Stinking to To High Heaven
Ethanol distillers sell the byproducts of the fermenting process as a livestock food mash. Since the distillation process removes much of the starch and sugars (which get converted to energy), the so-called distiller's dried grains with solubles can never take the place of a natural livestock diet.
The mash apparently does contain a large fraction of protein.
Because of the near complete fermentation of starch, the remaining amino acids, fat, minerals and vitamins increase approximately three-fold in concentration compared to levels found in corn. Despite the significant increase in crude protein, the poor amino acid balance of DDGS must be addressed when formulating swine and poultry diets.Putting two and two together, I can imagine how the decomposing protein mash contributes to excess and particularly odorific flatulence production emanating from the livestock. A little-know trade-off for people that live next to turkey and swine farmers that do the mash.
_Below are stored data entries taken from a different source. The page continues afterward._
import Summits.Ventures.GridStability.Models.ClassicalSwingLurie
import Summits.Ventures.GridStability.Models.LineAngleTables
import Summits.Ventures.GridStability.Models.WSCC9LosslessLFF
import Literature.MathematicalPhysics.PowerSystems.ClassicalSwingSyncExponentialStability
import HarnessLib

/-!
# LosslessSyncExpStability — the synchronous equilibrium of model-1's LOSSLESS uniform-damping records is LOCALLY EXPONENTIALLY STABLE
# (lit-2's Dörfler–Chertkov–Bullo SI Lemma 1/2 theorem BY NAME on `RecastData.toModelRel λ 0`; instances NE39L and WSCC9L)

Venture GRIDFUSION (LADDER-GRIDFUSION G2.b / G1-cct companions; lit-2 g8 note 21:15:25Z «(S2) SECOND-ORDER lossless classical model SEP —
`InternalNode.syncEquilibrium_locally_expStable` … needs a LOSSLESS variant of WSCC9/NE39 reduced data»; seat gridfusion-model-1 g8).  model-1 HAS
the lossless variants: `NE39L.data` (p486685, `G := 0`, ★ LFF-P2 / ★ #93 / ★ #121 / ★ #124 object) and `WSCC9.postB_relL` (p485370, `K^G := 0`).
BRIDGE (model-1 g4 `Models/ClassicalSwingLurie.lean` p493501): `ClassicalSwing.toLitNode` (= lit-2's printed `InternalNode`, `H := M`,
`ω_s := 2`; `toLitNode_isEquilibrium_iff`, `isSolutionAt_toLitNode`).  GENERIC (`RecastData.syncEquilibrium_locally_expStable`): for every
record `d` with NO transfer conductances, reciprocal `B`, positive inertias, positive couplings `C_ij` off the diagonal, exact A1 data
(`EqData θ*`) and an acute equilibrium (`|θ*_i − θ*_j| < π/2`), and every `λ > 0`: the model `d.toModelRel λ 0` (uniform damping
`D_i = λM_i`, exact injections `P′`) has `∃ ρ, k, μ > 0` such that EVERY solution on `ℝ` with `‖(δ(0) − θ*, ω(0))‖_∞ < ρ` satisfies
`‖(δ(t) − (θ* + c·𝟙), ω(t))‖_∞ ≤ k·‖(δ(0) − (θ* + c·𝟙), ω(0))‖_∞·e^{−μt}` for `t ≥ 0`, `c = Σ_j (λM_j(δ_j(0) − θ*_j) + M_jω_j(0)) / Σ_j λM_j`
— lit-2's `InternalNode.syncEquilibrium_locally_expStable` (p-id in lit-2's register; Lyapunov's indirect method, rotation quotient)
with ALL its hypotheses discharged from the record.  INSTANCES (hypothesis-free): `NE39L.syncEquilibrium_locally_expStable` (every `λ > 0`;
the λ = 1/10 model is M′ of ★ #121/#124) and `WSCC9.postB_relL_syncEquilibrium_locally_expStable`.
THREE COLUMNS.  CERTIFIED: the local exponential stability sentences for the MODELS `NE39L.data.toModelRel λ 0` / `WSCC9.postB_relL.toModelRel λ 0`
(lossless-synthetic variants: MV-2L + MV-RD + MV-λ + MV-h12) — «locally»: `ρ, k, μ` are EXISTENTIAL (no certified basin radius here; the
certified basins are the LFF / SOS rows).  VALIDATED / MODELLED: nothing new; not a sentence about any printed network or grid.  No definition;
no named fact; standard axioms.  [cite: DorflerChertkovBullo2013, SI §3.1 Lemma 1 (ii), Lemma 2 (2); SauerPai1998, §9.4 eqs. (9.17)–(9.18)]
-/

noncomputable section

open Set Real
open Literature.MathematicalPhysics.PowerSystems

namespace Summit.Ventures.GridStability.Models

namespace RecastData

variable {n : ℕ} (d : RecastData n)

/-- The equilibrium angles of the A1 data are an equilibrium of `toModelRel λ 0` (injections `P′ + M·0`). -/
theorem isEquilibrium_toModelRel_zero (lam : ℚ) {δs : Fin (n + 1) → ℝ} (hE : d.EqData δs) :
    (d.toModelRel lam 0).IsEquilibrium δs := by
  intro i
  have h := d.isEquilibrium_of_eqData hE i
  simp only [ClassicalSwing.Pe, ClassicalSwing.Ccoef, ClassicalSwing.Dcoef, toModel, toModelRel, mul_zero, add_zero] at h ⊢
  exact h

/-- The coupling graph of a record with positive off-diagonal couplings is connected (cut form; complete graph). -/
theorem couplingConnected_of_pos (lam : ℚ) (hC : ∀ i j, i ≠ j → 0 < d.Cc i j) :
    ClassicalModel.CouplingConnected (d.toModelRel lam 0).toLitNode.C := by
  intro S hS hSc
  obtain ⟨i, hi⟩ := hS
  obtain ⟨j, hj⟩ := hSc
  have hij : i ≠ j := by
    intro h; subst h; exact (Finset.mem_compl.1 hj) hi
  refine ⟨i, hi, j, hj, ?_⟩
  have h := hC i j hij
  simp only [InternalNode.C, ClassicalSwing.toLitNode, toModelRel, Cc] at h ⊢
  exact_mod_cast h

/-- **LOCAL EXPONENTIAL STABILITY OF THE SYNCHRONOUS EQUILIBRIUM** of `d.toModelRel λ 0` (lossless record, reciprocal `B`, positive
inertias and couplings, exact acute A1 data, `λ > 0`): lit-2's `InternalNode.syncEquilibrium_locally_expStable` BY NAME with every
hypothesis discharged; solutions are model-1's `IsSolutionOn … univ`, speeds are model-1's deviations (`ω_s` drops out).
[cite: DorflerChertkovBullo2013, SI §3.1 Lemma 1 (ii), Lemma 2 (2); SauerPai1998, §9.4 eqs. (9.17)–(9.18)] -/
theorem syncEquilibrium_locally_expStable (lam : ℚ) (hlam : 0 < lam) (hM : ∀ i, 0 < d.M i)
    (hG : ∀ i j, i ≠ j → d.G i j = 0) (hB : ∀ i j, d.B i j = d.B j i) (hC : ∀ i j, i ≠ j → 0 < d.Cc i j)
    (hCii : ∀ i, 0 ≤ d.Cc i i) (hE : d.EqData d.angleOf) (harc : ∀ i j, |d.angleOf i - d.angleOf j| < Real.pi / 2) :
    ∃ ρ > 0, ∃ k > 0, ∃ μ > 0, ∀ c : ℝ → ClassicalSwing.State (n + 1), (d.toModelRel lam 0).IsSolutionOn c univ →
      ‖InternalNode.phase ((c 0).1 - d.angleOf) (c 0).2‖ < ρ →
      ∀ t : ℝ, 0 ≤ t →
        ‖InternalNode.phase (fun i => (c t).1 i - (d.angleOf i
              + (∑ j, ((d.toModelRel lam 0).D j * ((c 0).1 j - d.angleOf j) + (d.toModelRel lam 0).M j * (c 0).2 j)) /
                ∑ j, (d.toModelRel lam 0).D j)) (c t).2‖
          ≤ k * ‖InternalNode.phase (fun i => (c 0).1 i - (d.angleOf i
              + (∑ j, ((d.toModelRel lam 0).D j * ((c 0).1 j - d.angleOf j) + (d.toModelRel lam 0).M j * (c 0).2 j)) /
                ∑ j, (d.toModelRel lam 0).D j)) (c 0).2‖ * Real.exp (-μ * t) := by
  set p := d.toModelRel lam 0 with hp
  have hlam' : (0 : ℝ) < lam := by exact_mod_cast hlam
  have hM' : ∀ i, 0 < p.toLitNode.M i := fun i => by
    rw [ClassicalSwing.toLitNode_M]; simp only [hp, toModelRel]; exact_mod_cast hM i
  have hD' : ∀ i, 0 < p.toLitNode.D i := fun i => by
    simp only [ClassicalSwing.toLitNode, hp, toModelRel]
    exact mul_pos hlam' (by exact_mod_cast hM i)
  have hB' : ∀ i j, p.toLitNode.B i j = p.toLitNode.B j i := fun i j => by
    simp only [ClassicalSwing.toLitNode, hp, toModelRel]; exact_mod_cast hB i j
  have hG' : ∀ i j, i ≠ j → p.toLitNode.G i j = 0 := fun i j hij => by
    simp only [ClassicalSwing.toLitNode, hp, toModelRel]; exact_mod_cast hG i j hij
  have hC' : ∀ i j, 0 ≤ p.toLitNode.C i j := fun i j => by
    by_cases hij : i = j
    · subst hij
      have h := hCii i
      simp only [InternalNode.C, ClassicalSwing.toLitNode, hp, toModelRel, Cc] at h ⊢
      exact_mod_cast h
    · have h := (hC i j hij).le
      simp only [InternalNode.C, ClassicalSwing.toLitNode, hp, toModelRel, Cc] at h ⊢
      exact_mod_cast h
  have hconn := d.couplingConnected_of_pos lam hC
  have hδs : p.toLitNode.IsEquilibrium d.angleOf :=
    (p.toLitNode_isEquilibrium_iff d.angleOf).2 (d.isEquilibrium_toModelRel_zero lam hE)
  have harc' : ∀ i j, i ≠ j → 0 < p.toLitNode.C i j → |d.angleOf i - d.angleOf j| < Real.pi / 2 :=
    fun i j _ _ => harc i j
  obtain ⟨ρ, hρ, k, hk, μ, hμ, H⟩ :=
    p.toLitNode.syncEquilibrium_locally_expStable hM' hD' hB' hG' hC' hconn hδs harc'
  refine ⟨ρ, hρ, k, hk, μ, hμ, fun c hc h0 t ht => ?_⟩
  have hsol := fun s => p.isSolutionAt_toLitNode hc s
  have hωs : p.toLitNode.ωs = 2 := rfl
  have key := H (fun τ => (c τ).1) (fun τ j => (c τ).2 j + 2) hsol
  simp only [hωs, add_sub_cancel_right, ClassicalSwing.toLitNode_M] at key
  have e0 : (fun i => (c 0).2 i) = (c 0).2 := rfl
  have eD : ∀ j, p.toLitNode.D j = p.D j := fun j => rfl
  simp only [eD] at key
  have h0' : ‖InternalNode.phase ((fun τ => (c τ).1) 0 - d.angleOf) fun i => (c 0).2 i‖ < ρ := by
    simpa using h0
  have := key h0' t ht
  simpa using this

end RecastData

/-! ### Instances (hypothesis-free) -/

namespace NE39L

/-- **NE39L: the synchronous equilibrium of `NE39L.data.toModelRel λ 0` is locally exponentially stable** for every `λ > 0`
(M′ of ★ #121 / ★ #124 at `λ = 1/10`).  MODELLED: lossless-synthetic variant MV-2L + MV-RD + MV-λ + MV-h12; `ρ, k, μ` existential.
[cite: DorflerChertkovBullo2013, SI §3.1 Lemma 1 (ii), Lemma 2 (2)] -/
theorem syncEquilibrium_locally_expStable (lam : ℚ) (hlam : 0 < lam) :
    ∃ ρ > 0, ∃ k > 0, ∃ μ > 0, ∀ c : ℝ → ClassicalSwing.State 10, (data.toModelRel lam 0).IsSolutionOn c univ →
      ‖InternalNode.phase ((c 0).1 - data.angleOf) (c 0).2‖ < ρ →
      ∀ t : ℝ, 0 ≤ t →
        ‖InternalNode.phase (fun i => (c t).1 i - (data.angleOf i
              + (∑ j, ((data.toModelRel lam 0).D j * ((c 0).1 j - data.angleOf j) + (data.toModelRel lam 0).M j * (c 0).2 j)) /
                ∑ j, (data.toModelRel lam 0).D j)) (c t).2‖
          ≤ k * ‖InternalNode.phase (fun i => (c 0).1 i - (data.angleOf i
              + (∑ j, ((data.toModelRel lam 0).D j * ((c 0).1 j - data.angleOf j) + (data.toModelRel lam 0).M j * (c 0).2 j)) /
                ∑ j, (data.toModelRel lam 0).D j)) (c 0).2‖ * Real.exp (-μ * t) :=
  data.syncEquilibrium_locally_expStable lam hlam (by decide +kernel) data_transferConductance_eq_zero data_B_symm data_Cc_pos
    (by decide +kernel) data_eqData abs_angleOf_sub_lt

end NE39L

namespace WSCC9

/-- **WSCC9L: the synchronous equilibrium of `WSCC9.postB_relL.toModelRel λ 0` is locally exponentially stable** for every `λ > 0`
(the LFF-P1 pilot object, `K^G := 0`).  MODELLED: lossless-synthetic VARIANT of the printed 9-bus (MV-2L + MV-RD + MV-λ + MV-h12); `ρ, k, μ`
existential.  [cite: DorflerChertkovBullo2013, SI §3.1 Lemma 1 (ii), Lemma 2 (2)] -/
theorem postB_relL_syncEquilibrium_locally_expStable (lam : ℚ) (hlam : 0 < lam) :
    ∃ ρ > 0, ∃ k > 0, ∃ μ > 0, ∀ c : ℝ → ClassicalSwing.State 3, (postB_relL.toModelRel lam 0).IsSolutionOn c univ →
      ‖InternalNode.phase ((c 0).1 - postB_relL.angleOf) (c 0).2‖ < ρ →
      ∀ t : ℝ, 0 ≤ t →
        ‖InternalNode.phase (fun i => (c t).1 i - (postB_relL.angleOf i
              + (∑ j, ((postB_relL.toModelRel lam 0).D j * ((c 0).1 j - postB_relL.angleOf j) +
                  (postB_relL.toModelRel lam 0).M j * (c 0).2 j)) / ∑ j, (postB_relL.toModelRel lam 0).D j)) (c t).2‖
          ≤ k * ‖InternalNode.phase (fun i => (c 0).1 i - (postB_relL.angleOf i
              + (∑ j, ((postB_relL.toModelRel lam 0).D j * ((c 0).1 j - postB_relL.angleOf j) +
                  (postB_relL.toModelRel lam 0).M j * (c 0).2 j)) / ∑ j, (postB_relL.toModelRel lam 0).D j)) (c 0).2‖ *
            Real.exp (-μ * t) :=
  postB_relL.syncEquilibrium_locally_expStable lam hlam (by decide +kernel) postB_relL_transferConductance_eq_zero postB_relL_B_symm
    postB_relL_Cc_pos (by decide +kernel) postB_relL_eqData postB_relL_abs_angleOf_sub_lt

end WSCC9

end Summit.Ventures.GridStability.Models

end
And as we switch to higher ethanol production in the years to come, things will perhaps just get a general bit smellier.
1 Comments:
Interesting.
The conversion of complex non-digestible carbs into digestable feed via fungus goes like this:
Straw -> oyster mushrooms exposure -> fugusy-straw as feed
A blue-green mold has been tapped by Canadians for taking complex carbs and making sugars yeast an use. I wonder if fungi can take protien and make sugars? IF so, the mash could have a secondary exposure for more sugar conversion.
Of course, this assumes the fuel extraction 'waste' is not 'worth' more as food for critters.